▸ Listed records:
import Literature.MathematicalPhysics.QuantumFieldTheory.Balaban1983to89.Beta.KKTFluctuationEnergy

/-!
# `BalabanUV.Beta.GAN24.CellRefinement` — binder row G-an2-4 / (CONV-C), S-slot, road «S3»: THE GENERIC CELL-REFINEMENT (RIEMANN-SUM
# COMPARISON) LEMMA «RIEMANN*» of `SKELETON-S3.md` v1.1 §15.2 — comparing a fine-lattice pairing `∑'_x f′ x·g′ x` with the coarse pairing
# `L^D·∑'_y f y·ḡ′ y` of a coarse function against the CELL MEANS of `g′` (engine of the idle leaf seat b2b-balaban-gan24-formalise-leaf-01-g10;
# consumer: the RATE table's depth-paired difference rows dV∕dVt∕dL∕dLt of `GAN24/StencilSlotE3RateOfPieces`, together with (N1-Cauchy) = the
# cell-mean defect input and DILATE* = the cell structure of the dilated increments)

NOT IN PRINT; OUR PROOF ATTEMPT.  HONEST FRAMING (cell contract, verbatim): «discharging `BetaPertH` makes Bałaban's UV stability
UNCONDITIONAL — a real constructive-QFT result; it is NOT the continuum limit and NOT the Clay problem.»  HONEST DEPENDENCY (verbatim):
«continuum YM on T⁴ ⇐ BetaPertH ∧ nine spine estimates (0/9 proved); BetaPertH ⇐ (D1) ∧ (D4) ∧ CAP+tail; G-an2-4 gates asym, D1 and
NE2/3/4.»  [folklore] real analysis on `ℤ^D` over pv∕an1's `KKTFluctuationEnergy.tsum_blocks`∕`summable_blocks` and `AffineAveraging.blockSum`
BY NAME; ONE plumbing def (`cellMean`); no cited fact, no `Prop` mirror; every summability is an explicit hypothesis.  Discharges NOTHING of the
RATE rows, «E3SupRate», (hS, hSall), BetaPertH; NOT continuum, NOT Clay.

## What is proved (generic `D`, blocking factor `L ≥ 1`; `cellMean L h y := (L^D)⁻¹·blockSum L h y`)
§1 `blockSum_eq_mul_cellMean`, `sum_sub_cellMean` (deviations from the cell mean sum to zero), **`cell_identity`**: for ANY
   comparison value `a`, `Σ_{b∈box} f′(L•y+b)·g′(L•y+b) − L^D·a·ḡ′(y) = L^D·(f̄′(y) − a)·ḡ′(y) + Σ_b (f′ − f̄′)(g′ − ḡ′)` — defect × mean + CELL
   COVARIANCE, the covariance being SECOND ORDER in the two cell oscillations.
§2 **`refine_identity`** («RIEMANN*», exact): for summable `f′·g′` and summable `y ↦ f y·ḡ′ y`,
   `∑'_x f′ x·g′ x − L^D·∑'_y f y·cellMean L g′ y = ∑'_y [L^D·(cellMean L f′ y − f y)·cellMean L g′ y + cellCov_y(f′,g′)]`
   (`summable_refine_rhs`); **`abs_refine_le`** (≤ `∑' e` for any summable majorant `e` of the per-cell error
   `L^D·|f̄′ − f|·|ḡ′| + Σ_b |f′ − f̄′|·|g′ − ḡ′|`); `refine_identity_normalised` (the `N′ = N·L` form: `N′^{−D}∑' f′g′ − N^{−D}∑'_y f·ḡ′ = N′^{−D}·∑'_y […]`);
   **`abs_refine_le_weighted`**: defect `|f̄′ y − f y| ≤ ε·w y`, `|ḡ′ y| ≤ G`, oscillations `|f′(L•y+b) − f̄′ y| ≤ η·w y`, `|g′(L•y+b) − ḡ′ y| ≤ γ`, `w`
   summable ⇒ `|∑' f′g′ − L^D·∑'_y f·ḡ′| ≤ L^D·(ε·G + η·γ)·∑' w` — §15.2's «(cell-mean defect) × sup|g| + (oscillation)» shape with the second term
   improved to osc(f′)·osc(g′).  READING for the RATE rows (not claimed here): `f′ = H̃_{N·Lc}(· − (N·Lc)•u′)`, `f = H̃_N(· − N•u′)`, `g′` = the rest of
   the member-(n+3) unit sandwich at the vertex location; the defect is (N1-Cauchy) (cell-MEAN form), the oscillation of `f′` is (N1′), and if DILATE* makes
   `g′` cell-constant the covariance term vanishes identically.
-/

noncomputable section

open Finset
open scoped BigOperators
open Literature.MathematicalPhysics.QuantumFieldTheory
open Literature.MathematicalPhysics.QuantumFieldTheory.Balaban1983to89
open Literature.MathematicalPhysics.QuantumFieldTheory.Balaban1983to89.Beta
open AffineAveraging (Site box toSite blockSum)
open KKTFluctuationEnergy (tsum_blocks summable_blocks)

namespace Summit.QuantumFields.BalabanUV.Beta.GAN24.CellRefinement

variable {D : ℕ} {L : ℕ} [NeZero L]

/-! ## §1 Cell means and the per-cell algebra -/

/-- [folklore] The CELL MEAN of a fine function over the `L`-cell of the coarse point `y`: `(L^D)⁻¹ · Σ_{b ∈ box} h (L•y + b)`. -/
def cellMean (L : ℕ) (h : Site D → ℝ) (y : Site D) : ℝ := ((L : ℝ) ^ D)⁻¹ * blockSum L h y

omit [NeZero L] in
/-- [folklore] `blockSum = L^D · cellMean`. -/
theorem blockSum_eq_mul_cellMean (hL : L ≠ 0) (h : Site D → ℝ) (y : Site D) :
    blockSum L h y = (L : ℝ) ^ D * cellMean L h y := by
  have : ((L : ℝ) ^ D) ≠ 0 := pow_ne_zero _ (by exact_mod_cast hL)
  rw [cellMean, ← mul_assoc, mul_inv_cancel₀ this, one_mul]

omit [NeZero L] in
/-- [folklore] The deviations from the cell mean sum to zero over the cell. -/
theorem sum_sub_cellMean (hL : L ≠ 0) (h : Site D → ℝ) (y : Site D) :
    ∑ b ∈ box D L, (h ((L : ℤ) • y + toSite b) - cellMean L h y) = 0 := by
  have card_box : (box D L).card = L ^ D := by
    unfold AffineAveraging.box
    rw [Fintype.card_piFinset, Finset.prod_const, Finset.card_range, Finset.card_univ, Fintype.card_fin]
  rw [Finset.sum_sub_distrib, Finset.sum_const, card_box, nsmul_eq_mul, Nat.cast_pow]
  change blockSum L h y - (L : ℝ) ^ D * cellMean L h y = 0
  rw [blockSum_eq_mul_cellMean hL, sub_self]

omit [NeZero L] in
/-- [folklore] **THE PER-CELL IDENTITY**: for ANY coarse comparison value `a`,
`Σ_b f′(L•y+b)·g′(L•y+b) = L^D·(f̄′ − a)·ḡ′ + L^D·a·ḡ′ + Σ_b (f′ − f̄′)(g′ − ḡ′)` — i.e.
`Σ_b f′g′ − L^D·a·ḡ′ = L^D·(f̄′(y) − a)·ḡ′(y) + cellCov(f′,g′)(y)`, the covariance being SECOND ORDER in the two cell oscillations. -/
theorem cell_identity (hL : L ≠ 0) (f' g' : Site D → ℝ) (a : ℝ) (y : Site D) :
    (∑ b ∈ box D L, f' ((L : ℤ) • y + toSite b) * g' ((L : ℤ) • y + toSite b)) - (L : ℝ) ^ D * a * cellMean L g' y =
      (L : ℝ) ^ D * (cellMean L f' y - a) * cellMean L g' y +
        ∑ b ∈ box D L, (f' ((L : ℤ) • y + toSite b) - cellMean L f' y) * (g' ((L : ℤ) • y + toSite b) - cellMean L g' y) := by
  have card_box : (box D L).card = L ^ D := by
    unfold AffineAveraging.box
    rw [Fintype.card_piFinset, Finset.prod_const, Finset.card_range, Finset.card_univ, Fintype.card_fin]
  have hf : blockSum L f' y = (L : ℝ) ^ D * cellMean L f' y := blockSum_eq_mul_cellMean hL f' y
  have hg : blockSum L g' y = (L : ℝ) ^ D * cellMean L g' y := blockSum_eq_mul_cellMean hL g' y
  -- expand the covariance sum
  have hcov : (∑ b ∈ box D L, (f' ((L : ℤ) • y + toSite b) - cellMean L f' y) * (g' ((L : ℤ) • y + toSite b) - cellMean L g' y)) =
      (∑ b ∈ box D L, f' ((L : ℤ) • y + toSite b) * g' ((L : ℤ) • y + toSite b)) -
        cellMean L g' y * blockSum L f' y - cellMean L f' y * blockSum L g' y +
        (L : ℝ) ^ D * (cellMean L f' y * cellMean L g' y) := by
    simp only [sub_mul, mul_sub, Finset.sum_sub_distrib, Finset.sum_const, card_box, nsmul_eq_mul, Nat.cast_pow, blockSum,
      ← Finset.sum_mul, ← Finset.mul_sum]
    ring
  rw [hcov, hf, hg]
  ring

/-! ## §2 The lattice identity and the bounds (summability explicit) -/

omit [NeZero L] in
/-- [folklore] Absolute value of the covariance sum ≤ the sum of the products of the two cell oscillations (pointwise deviations). -/
theorem abs_cov_le (f' g' : Site D → ℝ) (y : Site D) :
    |∑ b ∈ box D L, (f' ((L : ℤ) • y + toSite b) - cellMean L f' y) * (g' ((L : ℤ) • y + toSite b) - cellMean L g' y)| ≤
      ∑ b ∈ box D L, |f' ((L : ℤ) • y + toSite b) - cellMean L f' y| * |g' ((L : ℤ) • y + toSite b) - cellMean L g' y| := by
  refine (Finset.abs_sum_le_sum_abs _ _).trans (le_of_eq ?_)
  exact Finset.sum_congr rfl fun b _ => abs_mul _ _

/-- [folklore] **«RIEMANN*» — THE CELL-REFINEMENT IDENTITY ON THE LATTICE.**  For a summable fine product `f′·g′` and ANY coarse comparison
function `f` with `y ↦ f y · cellMean L g′ y` summable:
`∑'_x f′ x · g′ x − L^D · ∑'_y f y · cellMean L g′ y = ∑'_y [ L^D·(cellMean L f′ y − f y)·cellMean L g′ y + cellCov_y(f′, g′) ]`
(cell-mean DEFECT × cell mean + cell COVARIANCE); the right-hand series is summable. -/
theorem refine_identity (f' g' f : Site D → ℝ) (hfg : Summable fun x => f' x * g' x) (hc : Summable fun y => f y * cellMean L g' y) :
    (∑' x, f' x * g' x) - (L : ℝ) ^ D * ∑' y, f y * cellMean L g' y =
      ∑' y, ((L : ℝ) ^ D * (cellMean L f' y - f y) * cellMean L g' y +
        ∑ b ∈ box D L, (f' ((L : ℤ) • y + toSite b) - cellMean L f' y) * (g' ((L : ℤ) • y + toSite b) - cellMean L g' y)) := by
  have hL : L ≠ 0 := NeZero.ne L
  rw [tsum_blocks (N := L) hfg, ← tsum_mul_left, ← Summable.tsum_sub (summable_blocks (N := L) hfg) (hc.mul_left _)]
  refine tsum_congr fun y => ?_
  rw [show (L : ℝ) ^ D * (f y * cellMean L g' y) = (L : ℝ) ^ D * f y * cellMean L g' y by ring]
  exact cell_identity hL f' g' (f y) y

/-- [folklore] Summability of the right-hand side of `refine_identity` (as the difference of two summable block families). -/
theorem summable_refine_rhs (f' g' f : Site D → ℝ) (hfg : Summable fun x => f' x * g' x) (hc : Summable fun y => f y * cellMean L g' y) :
    Summable fun y => ((L : ℝ) ^ D * (cellMean L f' y - f y) * cellMean L g' y +
      ∑ b ∈ box D L, (f' ((L : ℤ) • y + toSite b) - cellMean L f' y) * (g' ((L : ℤ) • y + toSite b) - cellMean L g' y)) := by
  have hL : L ≠ 0 := NeZero.ne L
  have h := (summable_blocks (N := L) hfg).sub (hc.mul_left ((L : ℝ) ^ D))
  refine h.congr fun y => ?_
  show (∑ b ∈ box D L, f' ((L : ℤ) • y + toSite b) * g' ((L : ℤ) • y + toSite b)) - (L : ℝ) ^ D * (f y * cellMean L g' y) = _
  rw [show (L : ℝ) ^ D * (f y * cellMean L g' y) = (L : ℝ) ^ D * f y * cellMean L g' y by ring]
  exact cell_identity hL f' g' (f y) y

/-- [folklore] **«RIEMANN*» — THE BOUND.**  If the per-cell error terms are dominated by a summable majorant `e`
(`L^D·|f̄′ y − f y|·|ḡ′ y| + Σ_b |f′ − f̄′|·|g′ − ḡ′| ≤ e y`), then `|∑' f′g′ − L^D·∑'_y f·ḡ′| ≤ ∑' e`. -/
theorem abs_refine_le (f' g' f e : Site D → ℝ) (hfg : Summable fun x => f' x * g' x) (hc : Summable fun y => f y * cellMean L g' y)
    (he : Summable e)
    (hdom : ∀ y, (L : ℝ) ^ D * |cellMean L f' y - f y| * |cellMean L g' y| +
      ∑ b ∈ box D L, |f' ((L : ℤ) • y + toSite b) - cellMean L f' y| * |g' ((L : ℤ) • y + toSite b) - cellMean L g' y| ≤ e y) :
    |(∑' x, f' x * g' x) - (L : ℝ) ^ D * ∑' y, f y * cellMean L g' y| ≤ ∑' y, e y := by
  rw [refine_identity f' g' f hfg hc]
  have hs := summable_refine_rhs (L := L) f' g' f hfg hc
  have hterm : ∀ y, |(L : ℝ) ^ D * (cellMean L f' y - f y) * cellMean L g' y +
      ∑ b ∈ box D L, (f' ((L : ℤ) • y + toSite b) - cellMean L f' y) * (g' ((L : ℤ) • y + toSite b) - cellMean L g' y)| ≤ e y := by
    intro y
    refine (abs_add_le _ _).trans ((add_le_add ?_ (abs_cov_le f' g' y)).trans (hdom y))
    rw [abs_mul, abs_mul, abs_of_nonneg (by positivity : (0 : ℝ) ≤ (L : ℝ) ^ D)]
  calc |∑' y, ((L : ℝ) ^ D * (cellMean L f' y - f y) * cellMean L g' y +
        ∑ b ∈ box D L, (f' ((L : ℤ) • y + toSite b) - cellMean L f' y) * (g' ((L : ℤ) • y + toSite b) - cellMean L g' y))|
      ≤ ∑' y, |(L : ℝ) ^ D * (cellMean L f' y - f y) * cellMean L g' y +
        ∑ b ∈ box D L, (f' ((L : ℤ) • y + toSite b) - cellMean L f' y) * (g' ((L : ℤ) • y + toSite b) - cellMean L g' y)| := by
          rw [← Real.norm_eq_abs]
          exact (norm_tsum_le_tsum_norm hs.norm).trans (le_of_eq (tsum_congr fun y => Real.norm_eq_abs _))
    _ ≤ ∑' y, e y := (hs.abs).tsum_le_tsum hterm he

/-- [folklore] **THE NORMALISED FORM** (`N′ = N·L` blocks vs `N` blocks): dividing `refine_identity` by `N′^D`,
`N′^{−D}·∑' f′g′ − N^{−D}·∑'_y f·ḡ′ = N′^{−D} · ∑'_y [L^D·(f̄′ − f)·ḡ′ + cellCov]`. -/
theorem refine_identity_normalised (N : ℕ) (hN : N ≠ 0) (f' g' f : Site D → ℝ) (hfg : Summable fun x => f' x * g' x)
    (hc : Summable fun y => f y * cellMean L g' y) :
    (((N * L : ℕ) : ℝ) ^ D)⁻¹ * (∑' x, f' x * g' x) - (((N : ℕ) : ℝ) ^ D)⁻¹ * ∑' y, f y * cellMean L g' y =
      (((N * L : ℕ) : ℝ) ^ D)⁻¹ * ∑' y, ((L : ℝ) ^ D * (cellMean L f' y - f y) * cellMean L g' y +
        ∑ b ∈ box D L, (f' ((L : ℤ) • y + toSite b) - cellMean L f' y) * (g' ((L : ℤ) • y + toSite b) - cellMean L g' y)) := by
  rw [← refine_identity f' g' f hfg hc, mul_sub]
  congr 1
  have hL : (L : ℝ) ≠ 0 := by exact_mod_cast NeZero.ne L
  have hN' : (N : ℝ) ≠ 0 := by exact_mod_cast hN
  rw [Nat.cast_mul, mul_pow, mul_inv, mul_assoc, ← mul_assoc ((L : ℝ) ^ D)⁻¹, inv_mul_cancel₀ (pow_ne_zero _ hL), one_mul]

/-- [folklore] **THE WEIGHTED COROLLARY** (the shape the RATE rows use): a cell-mean DEFECT bound `|f̄′ y − f y| ≤ ε·w y`, a bound
`|ḡ′ y| ≤ G`, cell OSCILLATION bounds `|f′(L•y+b) − f̄′ y| ≤ η·w y`, `|g′(L•y+b) − ḡ′ y| ≤ γ` (on the cell of `y`), with a summable
nonnegative weight `w`, give `|∑' f′g′ − L^D·∑'_y f·ḡ′| ≤ L^D·(ε·G + η·γ)·∑' w`. -/
theorem abs_refine_le_weighted (f' g' f w : Site D → ℝ) {ε G η γ : ℝ} (hfg : Summable fun x => f' x * g' x)
    (hc : Summable fun y => f y * cellMean L g' y) (hw : Summable w)
    (hdef : ∀ y, |cellMean L f' y - f y| ≤ ε * w y) (hmean : ∀ y, |cellMean L g' y| ≤ G)
    (hoscf : ∀ y, ∀ b ∈ box D L, |f' ((L : ℤ) • y + toSite b) - cellMean L f' y| ≤ η * w y)
    (hoscg : ∀ y, ∀ b ∈ box D L, |g' ((L : ℤ) • y + toSite b) - cellMean L g' y| ≤ γ) :
    |(∑' x, f' x * g' x) - (L : ℝ) ^ D * ∑' y, f y * cellMean L g' y| ≤ (L : ℝ) ^ D * (ε * G + η * γ) * ∑' y, w y := by
  have card_box : (box D L).card = L ^ D := by
    unfold AffineAveraging.box
    rw [Fintype.card_piFinset, Finset.prod_const, Finset.card_range, Finset.card_univ, Fintype.card_fin]
  have hε : ∀ y, 0 ≤ ε * w y := fun y => (abs_nonneg _).trans (hdef y)
  have hη : ∀ y, 0 ≤ η * w y := fun y => by
    obtain ⟨b, hb⟩ : (box D L).Nonempty := by
      rw [← Finset.card_pos, card_box]; exact pow_pos (Nat.pos_of_ne_zero (NeZero.ne L)) D
    exact (abs_nonneg _).trans (hoscf y b hb)
  have key := abs_refine_le (L := L) f' g' f (fun y => (L : ℝ) ^ D * (ε * G + η * γ) * w y) hfg hc (hw.mul_left _) (fun y => ?_)
  · rw [tsum_mul_left] at key; exact key
  have hLD : (0 : ℝ) ≤ (L : ℝ) ^ D := by positivity
  have h1 : (L : ℝ) ^ D * |cellMean L f' y - f y| * |cellMean L g' y| ≤ (L : ℝ) ^ D * (ε * w y) * G := by
    rw [mul_assoc, mul_assoc]
    exact mul_le_mul_of_nonneg_left (mul_le_mul (hdef y) (hmean y) (abs_nonneg _) (hε y)) hLD
  have h2 : (∑ b ∈ box D L, |f' ((L : ℤ) • y + toSite b) - cellMean L f' y| * |g' ((L : ℤ) • y + toSite b) - cellMean L g' y|) ≤
      (L : ℝ) ^ D * (η * w y * γ) := by
    calc (∑ b ∈ box D L, |f' ((L : ℤ) • y + toSite b) - cellMean L f' y| * |g' ((L : ℤ) • y + toSite b) - cellMean L g' y|)
        ≤ ∑ _b ∈ box D L, η * w y * γ :=
          Finset.sum_le_sum fun b hb => mul_le_mul (hoscf y b hb) (hoscg y b hb) (abs_nonneg _) (hη y)
      _ = (L : ℝ) ^ D * (η * w y * γ) := by rw [Finset.sum_const, card_box, nsmul_eq_mul, Nat.cast_pow]
  calc _ ≤ (L : ℝ) ^ D * (ε * w y) * G + (L : ℝ) ^ D * (η * w y * γ) := add_le_add h1 h2
    _ = (L : ℝ) ^ D * (ε * G + η * γ) * w y := by ring

end Summit.QuantumFields.BalabanUV.Beta.GAN24.CellRefinement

▸ Problem: Out of the listing above, reproduce exactly the lines from the one with "f′(L•y+b)·g′(L•y+b) = L^D·(f̄′" up to and including the one with "-- expand the covariance sum".

▸ Written answer:
`Σ_b f′(L•y+b)·g′(L•y+b) = L^D·(f̄′ − a)·ḡ′ + L^D·a·ḡ′ + Σ_b (f′ − f̄′)(g′ − ḡ′)` — i.e.
`Σ_b f′g′ − L^D·a·ḡ′ = L^D·(f̄′(y) − a)·ḡ′(y) + cellCov(f′,g′)(y)`, the covariance being SECOND ORDER in the two cell oscillations. -/
theorem cell_identity (hL : L ≠ 0) (f' g' : Site D → ℝ) (a : ℝ) (y : Site D) :
    (∑ b ∈ box D L, f' ((L : ℤ) • y + toSite b) * g' ((L : ℤ) • y + toSite b)) - (L : ℝ) ^ D * a * cellMean L g' y =
      (L : ℝ) ^ D * (cellMean L f' y - a) * cellMean L g' y +
        ∑ b ∈ box D L, (f' ((L : ℤ) • y + toSite b) - cellMean L f' y) * (g' ((L : ℤ) • y + toSite b) - cellMean L g' y) := by
  have card_box : (box D L).card = L ^ D := by
    unfold AffineAveraging.box
    rw [Fintype.card_piFinset, Finset.prod_const, Finset.card_range, Finset.card_univ, Fintype.card_fin]
  have hf : blockSum L f' y = (L : ℝ) ^ D * cellMean L f' y := blockSum_eq_mul_cellMean hL f' y
  have hg : blockSum L g' y = (L : ℝ) ^ D * cellMean L g' y := blockSum_eq_mul_cellMean hL g' y
  -- expand the covariance sum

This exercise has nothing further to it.